At a press conference on February 24, 2021, the  Black women of the Progressive Caucus of Chicago City Council announced their introduction of the Anjanette Young Ordinance, a measure containing a number of critical reforms to CPD’s practices in obtaining and executing search warrants, use of informants, and protocols to protect bystanders during warrant servicing.

The alderwoman were joined by Anjanette Young and her legal counsellor, Keenan Saulter, and a number of civil rights, community-based advocacy and civic organizations including: Black Lives Matter Chicago, Westside Branch of the NAACP, United Working Families, Network 49, Chicago Chapter of the National Pan-Hellenic Council, Urban Reformers, Progressive Baptist Church, Northwestern Law School, and the University of Chicago Law School.

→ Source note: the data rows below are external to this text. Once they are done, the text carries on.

/-- The smooth domain is open. [folklore] -/
theorem isOpen_soPhiHatDom : IsOpen (soPhiHatDom d L) :=
  (isOpen_ne_fun (continuous_const.sub continuous_soSymbol) continuous_const).inter
    (isOpen_ne_fun (continuous_dispersion d) continuous_const)

/-- The punctured cube lies in the smooth domain (`d, L ≥ 1`). [folklore] -/
theorem mem_soPhiHatDom (hd : 1 ≤ d) (hL : 1 ≤ L) {k : Fin d → ℝ} (hk : k ∈ cube d) (hk0 : k ≠ 0) :
    k ∈ soPhiHatDom d L :=
  ⟨(sub_pos.2 (soSymbol_lt_one hd hL hk hk0)).ne', (dispersion_pos_of_mem_brillouin hk hk0).ne'⟩

/-- `φ̂` is smooth on its domain. [cite: LiuSlade2026, §5 (φ̂ = D̂f̂ - σ^{-2}Ĉ_1F̂ off k = 0)] -/
theorem contDiffOn_soPhiHat (hd : 1 ≤ d) {n : WithTop ℕ∞} :
    ContDiffOn ℝ n (soPhiHat d L) (soPhiHatDom d L) := by
  have hd0 : (d : ℝ) ≠ 0 := by exact_mod_cast (by omega : d ≠ 0)
  unfold soPhiHat
  refine ((ContDiffOn.inv ?_ fun _ hk => hk.1).sub contDiffOn_const).sub
    (contDiffOn_const.mul (ContDiffOn.inv ?_ fun _ hk => ?_))
  · exact (contDiff_const.sub contDiff_soSymbol).contDiffOn
  · exact (contDiff_dispersion.div_const _).contDiffOn
  · exact div_ne_zero hk.2 hd0

/-- **Bridge**: on the smooth domain, `∂_j^m φ̂(k) = D^mφ̂(k)(e_j,…,e_j)`. [folklore] -/
theorem soPhiHatD_eq_iteratedFDeriv (hd : 1 ≤ d) {k : Fin d → ℝ} (hk : k ∈ soPhiHatDom d L)
    (j : Fin d) (m : ℕ) :
    soPhiHatD d L j m k = iteratedFDeriv ℝ m (soPhiHat d L) k fun _ => Pi.single j 1 :=
  iteratedDeriv_slice_eq_iteratedFDeriv_of_contDiffOn (N := (⊤ : ℕ∞)) isOpen_soPhiHatDom
    (contDiffOn_soPhiHat hd) le_top hk j

/-- `∂_j^m φ̂` is continuous on the smooth domain. [folklore] -/
theorem continuousOn_soPhiHatD (hd : 1 ≤ d) (j : Fin d) (m : ℕ) :
    ContinuousOn (soPhiHatD d L j m) (soPhiHatDom d L) :=
  (continuousOn_iteratedFDeriv_apply_of_contDiffOn (N := (⊤ : ℕ∞)) isOpen_soPhiHatDom
    (contDiffOn_soPhiHat (L := L) hd) le_top fun _ => Pi.single j 1).congr
      fun _ hk => soPhiHatD_eq_iteratedFDeriv hd hk j m

/-- `∂_j^m φ̂` is a.e.-strongly measurable on the cube (`d, L ≥ 1`). [folklore] -/
theorem aestronglyMeasurable_soPhiHatD (hd : 1 ≤ d) (hL : 1 ≤ L) (j : Fin d) (m : ℕ) :
    AEStronglyMeasurable (soPhiHatD d L j m) (volume.restrict (cube d)) := by
  have hmeas : MeasurableSet (cube d ∩ soPhiHatDom d L) :=
    (measurableSet_brillouin d).inter isOpen_soPhiHatDom.measurableSet
  have h1 : AEStronglyMeasurable (soPhiHatD d L j m) (volume.restrict (cube d ∩ soPhiHatDom d L)) :=
    ((continuousOn_soPhiHatD hd j m).mono Set.inter_subset_right).aestronglyMeasurable hmeas
  have hae : (cube d : Set (Fin d → ℝ)) =ᵐ[volume] (cube d ∩ soPhiHatDom d L : Set (Fin d → ℝ)) := by
    refine (ae_eq_set).2 ⟨?_, ?_⟩
    · have hsub : cube d \ (cube d ∩ soPhiHatDom d L) ⊆ cube d ∩ {k | k = 0} := by
        intro k hk
        refine ⟨hk.1, ?_⟩
        by_contra h0
        exact hk.2 ⟨hk.1, mem_soPhiHatDom hd hL hk.1 h0⟩
      have h := ae_ne_zero_restrict_cube (d := d) hd
      rw [ae_iff, Measure.restrict_apply' (show MeasurableSet (cube d) from measurableSet_brillouin d)]
        at h
      have hsub' : cube d ∩ {k : Fin d → ℝ | k = 0} ⊆ {a : Fin d → ℝ | ¬a ≠ 0} ∩ cube d :=
        fun k hk => ⟨by simpa using hk.2, hk.1⟩
      exact measure_mono_null (hsub.trans hsub') h
    · exact measure_mono_null (fun k hk => absurd hk.1.1 hk.2) measure_empty
  rw [Measure.restrict_congr_set hae]
  exact h1

/-! ## Elementary power bookkeeping -/

/-- `L^{m+2} ≤ L² ρ^{-m}` when `Lρ ≤ 1`. [folklore] -/
theorem pow_add_two_le_sq_mul_zpow {Λ ρ : ℝ} (hΛ : 0 ≤ Λ) (hρ : 0 < ρ) (h : Λ * ρ ≤ 1) (m : ℕ) :
    Λ ^ (m + 2) ≤ Λ ^ 2 * ρ ^ (-(m : ℤ)) := by
  have hΛρ : Λ ≤ ρ⁻¹ := by rw [← one_div, le_div_iff₀ hρ]; exact h
  calc Λ ^ (m + 2) = Λ ^ 2 * Λ ^ m := by ring
    _ ≤ Λ ^ 2 * (ρ⁻¹) ^ m := by gcongr
    _ = Λ ^ 2 * ρ ^ (-(m : ℤ)) := by rw [zpow_neg, zpow_natCast, inv_pow]

/-- `1 ≤ R^n ρ^{-m}` when `0 < ρ ≤ R`, `1 ≤ R`, `m ≤ n`. [folklore] -/
theorem one_le_pow_mul_zpow_neg {R ρ : ℝ} (hρ : 0 < ρ) (hρR : ρ ≤ R) (hR : 1 ≤ R) {m n : ℕ} (hmn : m ≤ n) :
    1 ≤ R ^ n * ρ ^ (-(m : ℤ)) := by
  have hR0 : 0 < R := lt_of_lt_of_le one_pos hR
  have h1 : R ^ m * ρ ^ (-(m : ℤ)) ≥ 1 := by
    rw [zpow_neg, zpow_natCast, ge_iff_le, ← div_eq_mul_inv, one_le_div (pow_pos hρ m)]
    exact pow_le_pow_left₀ hρ.le hρR m
  calc (1 : ℝ) ≤ R ^ m * ρ ^ (-(m : ℤ)) := h1
    _ ≤ R ^ n * ρ ^ (-(m : ℤ)) :=
        mul_le_mul_of_nonneg_right (pow_le_pow_right₀ hR hmn) (zpow_nonneg hρ.le _)

/-- `σ⁻² ≤ 3/(dL²)` (`d, L ≥ 1`). [cite: LiuSlade2026, §5 (σ^{-2} ≲ L^{-2})] -/
theorem inv_soVariance_le (hd : 1 ≤ d) (hL : 1 ≤ L) : (soVariance d L)⁻¹ ≤ 3 / (d * (L : ℝ) ^ 2) := by
  have h := soVariance_ge (d := d) hd hL
  have hpos : 0 < (d : ℝ) / 3 * (L : ℝ) ^ 2 := by
    have : (0 : ℝ) < d := by exact_mod_cast (by omega : 0 < d)
    positivity
  calc (soVariance d L)⁻¹ ≤ ((d : ℝ) / 3 * (L : ℝ) ^ 2)⁻¹ := inv_anti₀ hpos h
    _ = 3 / (d * (L : ℝ) ^ 2) := by rw [div_mul_eq_mul_div, inv_div]

/-! ## The fibres of `φ̂` and their building blocks -/

/-- Along every fibre, `φ̂ = F⁻¹ - 1 - σ^{-2}A⁻¹` with `F = 1 - D̂`, `A = 1 - D̂_nn = ε/d`.
[cite: LiuSlade2026, (5.2)–(5.4) (φ̂ = 1/F̂ - 1 - 1/(σ²Â))] -/
theorem soPhiHat_eq_inv_sub (hd : 1 ≤ d) (k : Fin d → ℝ) :
    soPhiHat d L k = (1 - soSymbol d L k)⁻¹ - 1 - (soVariance d L)⁻¹ * (1 - nnSymbol k)⁻¹ := by
  rw [soPhiHat, one_sub_nnSymbol hd]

“Having an interaction with the police department in the City of Chicago should not be one such as what I experienced on February 21, 2019,” said Anjanette Young. “I hope it becomes common for the police department to be intentional in their thoughts and in their action in how they interact with the community. I believe this ordinance will foster a better sense of safety for all families in Black and Brown communities as it relates to having any type of interaction with the police department.”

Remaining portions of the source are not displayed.